import Literature.Barriers.AtomisticToContinuum.HardDiskTranslationInvarianceFinalSteps
import Mathlib.MeasureTheory.Measure.Haar.InnerProductSpace
import Mathlib.Dynamics.Ergodic.MeasurePreserving
import HarnessLib

/-!
# "By symmetry we may assume `e = e₁`": the coordinate swap of the hard-disc model
# (Richthammer 2007, §5.1)

Part of the bottom-up programme for `Richthammer2007_ineq35` via `Richthammer2007_ineq58`
(`HardDiskTranslationInvarianceFinalSteps.lean`). The construction of §5 is carried out for the
direction `e = e₁` only: "we fix `τ ∈ [0, 1/2]`, and by symmetry we may assume that `e = e₁`"
[Richthammer2007, §5.1, p. 10]. This file proves that symmetry for the Euclidean hard disc:
the coordinate swap `s(x₁, x₂) = (x₂, x₁)` is a linear isometry of `ℝ²` preserving Lebesgue
measure, the boxes `Λ_r` and the hard core; it acts on configurations (`PointConfig.mapHomeomorph`,
a new generic operation: image of a locally finite configuration under a homeomorphism), and

* `weight_mapSwap`, `gibbsKernel_mapSwap` — the finite-volume weights are swap-covariant,
  `W_Λ(A | sX̄) = W_{s⁻¹Λ}(s⁻¹A | X̄)`;
* `IsGibbs.map_swap` — the image of a Gibbs measure is a Gibbs measure;
* `IsCylinderEvent.preimage_mapSwap` — `s⁻¹𝓕_{𝒳,Λ_m} ⊆ 𝓕_{𝒳,Λ_m}`;
* `Richthammer2007_ineq58_of_dir0` — **the named fact `Richthammer2007_ineq58` follows from
  its restriction to the direction `e₁ = EuclideanSpace.single 0 1`**.

## References

* [Richthammer2007] T. Richthammer, *Translation-invariance of two-dimensional Gibbsian point
  processes*, Comm. Math. Phys. 274 (2007) 81–122, arXiv:0706.3637: §3.5 (p. 8), §5.1 (p. 10).
-/

noncomputable section

open MeasureTheory Set Function
open scoped ENNReal

/-! ### Images of configurations under homeomorphisms -/

namespace Literature.Analysis.FunctionSpaces.PointConfig

variable {E F : Type*} [TopologicalSpace E] [TopologicalSpace F]

/-- The image of a locally finite configuration under a homeomorphism (generalises
`PointConfig.translate`; local finiteness is preserved because preimages of compact sets are
compact). A generic dot-notation extension of the tree's `PointConfig`, declared from
`Literature/Barriers`. [folklore] -/
protected def mapHomeomorph (φ : E ≃ₜ F) (c : PointConfig E) : PointConfig F where
  carrier := φ '' c.carrier
  finite_inter_isCompact K hK := by
    rw [← Set.image_inter_preimage]
    exact (c.finite_inter_isCompact _ (φ.isCompact_preimage.2 hK)).image _

/-- Carrier of the image configuration. [folklore] -/
@[simp] theorem carrier_mapHomeomorph (φ : E ≃ₜ F) (c : PointConfig E) :
    (c.mapHomeomorph φ).carrier = φ '' c.carrier := rfl

/-- Membership in the image configuration. [folklore] -/
theorem mem_mapHomeomorph_iff (φ : E ≃ₜ F) (c : PointConfig E) (y : F) :
    y ∈ c.mapHomeomorph φ ↔ φ.symm y ∈ c := by
  change y ∈ φ '' c.carrier ↔ _
  rw [Homeomorph.image_eq_preimage_symm]
  rfl

/-- `φ x ∈ φ(c) ↔ x ∈ c`. [folklore] -/
theorem apply_mem_mapHomeomorph_iff (φ : E ≃ₜ F) (c : PointConfig E) (x : E) :
    φ x ∈ c.mapHomeomorph φ ↔ x ∈ c := by
  rw [mem_mapHomeomorph_iff, Homeomorph.symm_apply_apply]

/-- `φ⁻¹(φ(c)) = c`. [folklore] -/
theorem mapHomeomorph_mapHomeomorph_symm (φ : E ≃ₜ F) (c : PointConfig E) :
    (c.mapHomeomorph φ).mapHomeomorph φ.symm = c := by
  ext x
  rw [mem_mapHomeomorph_iff, Homeomorph.symm_symm, apply_mem_mapHomeomorph_iff]

/-- `φ(φ⁻¹(c)) = c`. [folklore] -/
theorem mapHomeomorph_symm_mapHomeomorph (φ : E ≃ₜ F) (c : PointConfig F) :
    (c.mapHomeomorph φ.symm).mapHomeomorph φ = c := by
  have h := mapHomeomorph_mapHomeomorph_symm φ.symm c
  rwa [Homeomorph.symm_symm] at h

/-- Counting after mapping: `N_{φ(c)}(s) = N_c(φ⁻¹ s)`. [folklore] -/
theorem count_mapHomeomorph (φ : E ≃ₜ F) (c : PointConfig E) (s : Set F) :
    (c.mapHomeomorph φ).count s = c.count (φ ⁻¹' s) := by
  simp only [count, carrier_mapHomeomorph, ← Set.image_inter_preimage]
  exact φ.injective.encard_image _

/-- Restriction after mapping: `φ(c)_s = φ(c_{φ⁻¹ s})`. [folklore] -/
theorem restrict_mapHomeomorph (φ : E ≃ₜ F) (c : PointConfig E) (s : Set F) :
    (c.mapHomeomorph φ).restrict s = (c.restrict (φ ⁻¹' s)).mapHomeomorph φ := by
  ext y
  change y ∈ φ '' c.carrier ∩ s ↔ y ∈ φ '' (c.carrier ∩ φ ⁻¹' s)
  rw [Set.image_inter_preimage]

/-- Mapping is measurable (its counting maps are counting maps of preimages). [folklore] -/
theorem measurable_mapHomeomorph [MeasurableSpace E] [MeasurableSpace F] [BorelSpace E]
    [BorelSpace F] (φ : E ≃ₜ F) :
    Measurable (PointConfig.mapHomeomorph φ : PointConfig E → PointConfig F) :=
  measurable_of_count fun s hs => by
    simp only [count_mapHomeomorph]
    exact measurable_count (φ.measurable hs)

/-- Translation then mapping by an additive homeomorphism: `φ(c + v) = φ(c) + φ(v)`. [folklore] -/
theorem mapHomeomorph_translate [AddGroup E] [ContinuousAdd E] [AddGroup F] [ContinuousAdd F]
    (φ : E ≃ₜ F) (hφ : ∀ x y, φ (x + y) = φ x + φ y) (v : E) (c : PointConfig E) :
    (c.translate v).mapHomeomorph φ = (c.mapHomeomorph φ).translate (φ v) := by
  ext y
  rw [mem_mapHomeomorph_iff, mem_translate_iff, mem_translate_iff, mem_mapHomeomorph_iff]
  have : φ.symm y - v = φ.symm (y - φ v) := by
    apply φ.injective
    rw [Homeomorph.apply_symm_apply, eq_sub_iff_add_eq, ← hφ, sub_add_cancel,
      Homeomorph.apply_symm_apply]
  rw [this]

end Literature.Analysis.FunctionSpaces.PointConfig

namespace Literature.Barriers.AtomisticToContinuum.HardDisk

open Literature.Analysis.FunctionSpaces

/-! ### The coordinate swap of the plane -/

/-- The coordinate swap `s(x₁, x₂) = (x₂, x₁)` as a linear isometry of `ℝ²`. [folklore] -/
def planeSwap : EuclideanSpace ℝ (Fin 2) ≃ₗᵢ[ℝ] EuclideanSpace ℝ (Fin 2) :=
  LinearIsometryEquiv.piLpCongrLeft 2 ℝ ℝ (Equiv.swap (0 : Fin 2) 1)

/-- Coordinates of the swap. [folklore] -/
theorem planeSwap_apply (x : EuclideanSpace ℝ (Fin 2)) (k : Fin 2) :
    planeSwap x k = x (Equiv.swap (0 : Fin 2) 1 k) := by
  have h := LinearIsometryEquiv.piLpCongrLeft_apply (p := 2) (𝕜 := ℝ) (E := ℝ)
    (Equiv.swap (0 : Fin 2) 1) x
  have : (planeSwap x) k = ((LinearIsometryEquiv.piLpCongrLeft 2 ℝ ℝ
    (Equiv.swap (0 : Fin 2) 1)) x).ofLp k := rfl
  rw [this, h, Equiv.piCongrLeft'_apply, Equiv.symm_swap]

/-- The swap is an involution. [folklore] -/
theorem planeSwap_planeSwap (x : EuclideanSpace ℝ (Fin 2)) : planeSwap (planeSwap x) = x := by
  ext k
  rw [planeSwap_apply, planeSwap_apply, Equiv.swap_apply_self]

/-- The swap as a homeomorphism of the plane. [folklore] -/
abbrev planeSwapH : EuclideanSpace ℝ (Fin 2) ≃ₜ EuclideanSpace ℝ (Fin 2) := planeSwap.toHomeomorph

/-- `s⁻¹ = s` (for the homeomorphism). [folklore] -/
theorem planeSwapH_symm_apply (x : EuclideanSpace ℝ (Fin 2)) : planeSwapH.symm x = planeSwap x := by
  apply planeSwapH.injective
  rw [Homeomorph.apply_symm_apply]
  exact (planeSwap_planeSwap x).symm

/-- Membership in a swapped configuration. [folklore] -/
theorem mem_mapSwap_iff (X : PointConfig (EuclideanSpace ℝ (Fin 2))) (y : EuclideanSpace ℝ (Fin 2)) :
    y ∈ X.mapHomeomorph planeSwapH ↔ planeSwap y ∈ X := by
  rw [PointConfig.mem_mapHomeomorph_iff, planeSwapH_symm_apply]

/-- Swapping twice is the identity on configurations. [folklore] -/
theorem mapSwap_mapSwap (X : PointConfig (EuclideanSpace ℝ (Fin 2))) :
    (X.mapHomeomorph planeSwapH).mapHomeomorph planeSwapH = X := by
  ext y
  rw [mem_mapSwap_iff, mem_mapSwap_iff, planeSwap_planeSwap]

/-- The preimage of an event under the swap, twice. [folklore] -/
theorem preimage_mapSwap_preimage_mapSwap (A : Set (PointConfig (EuclideanSpace ℝ (Fin 2)))) :
    PointConfig.mapHomeomorph planeSwapH ⁻¹' (PointConfig.mapHomeomorph planeSwapH ⁻¹' A) = A := by
  ext X
  simp only [mem_preimage, mapSwap_mapSwap]

/-- The swap exchanges the coordinate directions: `s(a e_i) = a e_{swap i}`. [folklore] -/
theorem planeSwap_smul_single (a : ℝ) (i : Fin 2) :
    planeSwap (a • EuclideanSpace.single i (1 : ℝ)) =
      a • EuclideanSpace.single (Equiv.swap (0 : Fin 2) 1 i) (1 : ℝ) := by
  ext k
  rw [planeSwap_apply]
  fin_cases i <;> fin_cases k <;> simp [Equiv.swap_apply_left, Equiv.swap_apply_right]

/-- The boxes `Λ_r` are swap invariant. [folklore] -/
theorem preimage_planeSwap_box (r : ℝ) : planeSwap ⁻¹' box r = box r := by
  ext x
  simp only [mem_preimage, mem_box, planeSwap_apply]
  constructor
  · intro h i
    have := h (Equiv.swap (0 : Fin 2) 1 i)
    rwa [Equiv.swap_apply_self] at this
  · intro h i
    exact h _

/-- The swap preserves Lebesgue measure. [folklore] -/
theorem measurePreserving_planeSwap :
    MeasurePreserving planeSwap (volume : Measure (EuclideanSpace ℝ (Fin 2))) volume :=
  planeSwap.measurePreserving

__What you should do__. Please, from the entries above, set down exactly the lines from the one containing "measurable_of_count fun s hs => by" through the one containing "homeomorphism). [folklore] -/", and only those.

__The answer__.
  measurable_of_count fun s hs => by
    simp only [count_mapHomeomorph]
    exact measurable_count (φ.measurable hs)

/-- Translation then mapping by an additive homeomorphism: `φ(c + v) = φ(c) + φ(v)`. [folklore] -/
theorem mapHomeomorph_translate [AddGroup E] [ContinuousAdd E] [AddGroup F] [ContinuousAdd F]
    (φ : E ≃ₜ F) (hφ : ∀ x y, φ (x + y) = φ x + φ y) (v : E) (c : PointConfig E) :
    (c.translate v).mapHomeomorph φ = (c.mapHomeomorph φ).translate (φ v) := by
  ext y
  rw [mem_mapHomeomorph_iff, mem_translate_iff, mem_translate_iff, mem_mapHomeomorph_iff]
  have : φ.symm y - v = φ.symm (y - φ v) := by
    apply φ.injective
    rw [Homeomorph.apply_symm_apply, eq_sub_iff_add_eq, ← hφ, sub_add_cancel,
      Homeomorph.apply_symm_apply]
  rw [this]

end Literature.Analysis.FunctionSpaces.PointConfig

namespace Literature.Barriers.AtomisticToContinuum.HardDisk

open Literature.Analysis.FunctionSpaces

/-! ### The coordinate swap of the plane -/

/-- The coordinate swap `s(x₁, x₂) = (x₂, x₁)` as a linear isometry of `ℝ²`. [folklore] -/
def planeSwap : EuclideanSpace ℝ (Fin 2) ≃ₗᵢ[ℝ] EuclideanSpace ℝ (Fin 2) :=
  LinearIsometryEquiv.piLpCongrLeft 2 ℝ ℝ (Equiv.swap (0 : Fin 2) 1)

/-- Coordinates of the swap. [folklore] -/
theorem planeSwap_apply (x : EuclideanSpace ℝ (Fin 2)) (k : Fin 2) :
    planeSwap x k = x (Equiv.swap (0 : Fin 2) 1 k) := by
  have h := LinearIsometryEquiv.piLpCongrLeft_apply (p := 2) (𝕜 := ℝ) (E := ℝ)
    (Equiv.swap (0 : Fin 2) 1) x
  have : (planeSwap x) k = ((LinearIsometryEquiv.piLpCongrLeft 2 ℝ ℝ
    (Equiv.swap (0 : Fin 2) 1)) x).ofLp k := rfl
  rw [this, h, Equiv.piCongrLeft'_apply, Equiv.symm_swap]

/-- The swap is an involution. [folklore] -/
theorem planeSwap_planeSwap (x : EuclideanSpace ℝ (Fin 2)) : planeSwap (planeSwap x) = x := by
  ext k
  rw [planeSwap_apply, planeSwap_apply, Equiv.swap_apply_self]

/-- The swap as a homeomorphism of the plane. [folklore] -/
abbrev planeSwapH : EuclideanSpace ℝ (Fin 2) ≃ₜ EuclideanSpace ℝ (Fin 2) := planeSwap.toHomeomorph

/-- `s⁻¹ = s` (for the homeomorphism). [folklore] -/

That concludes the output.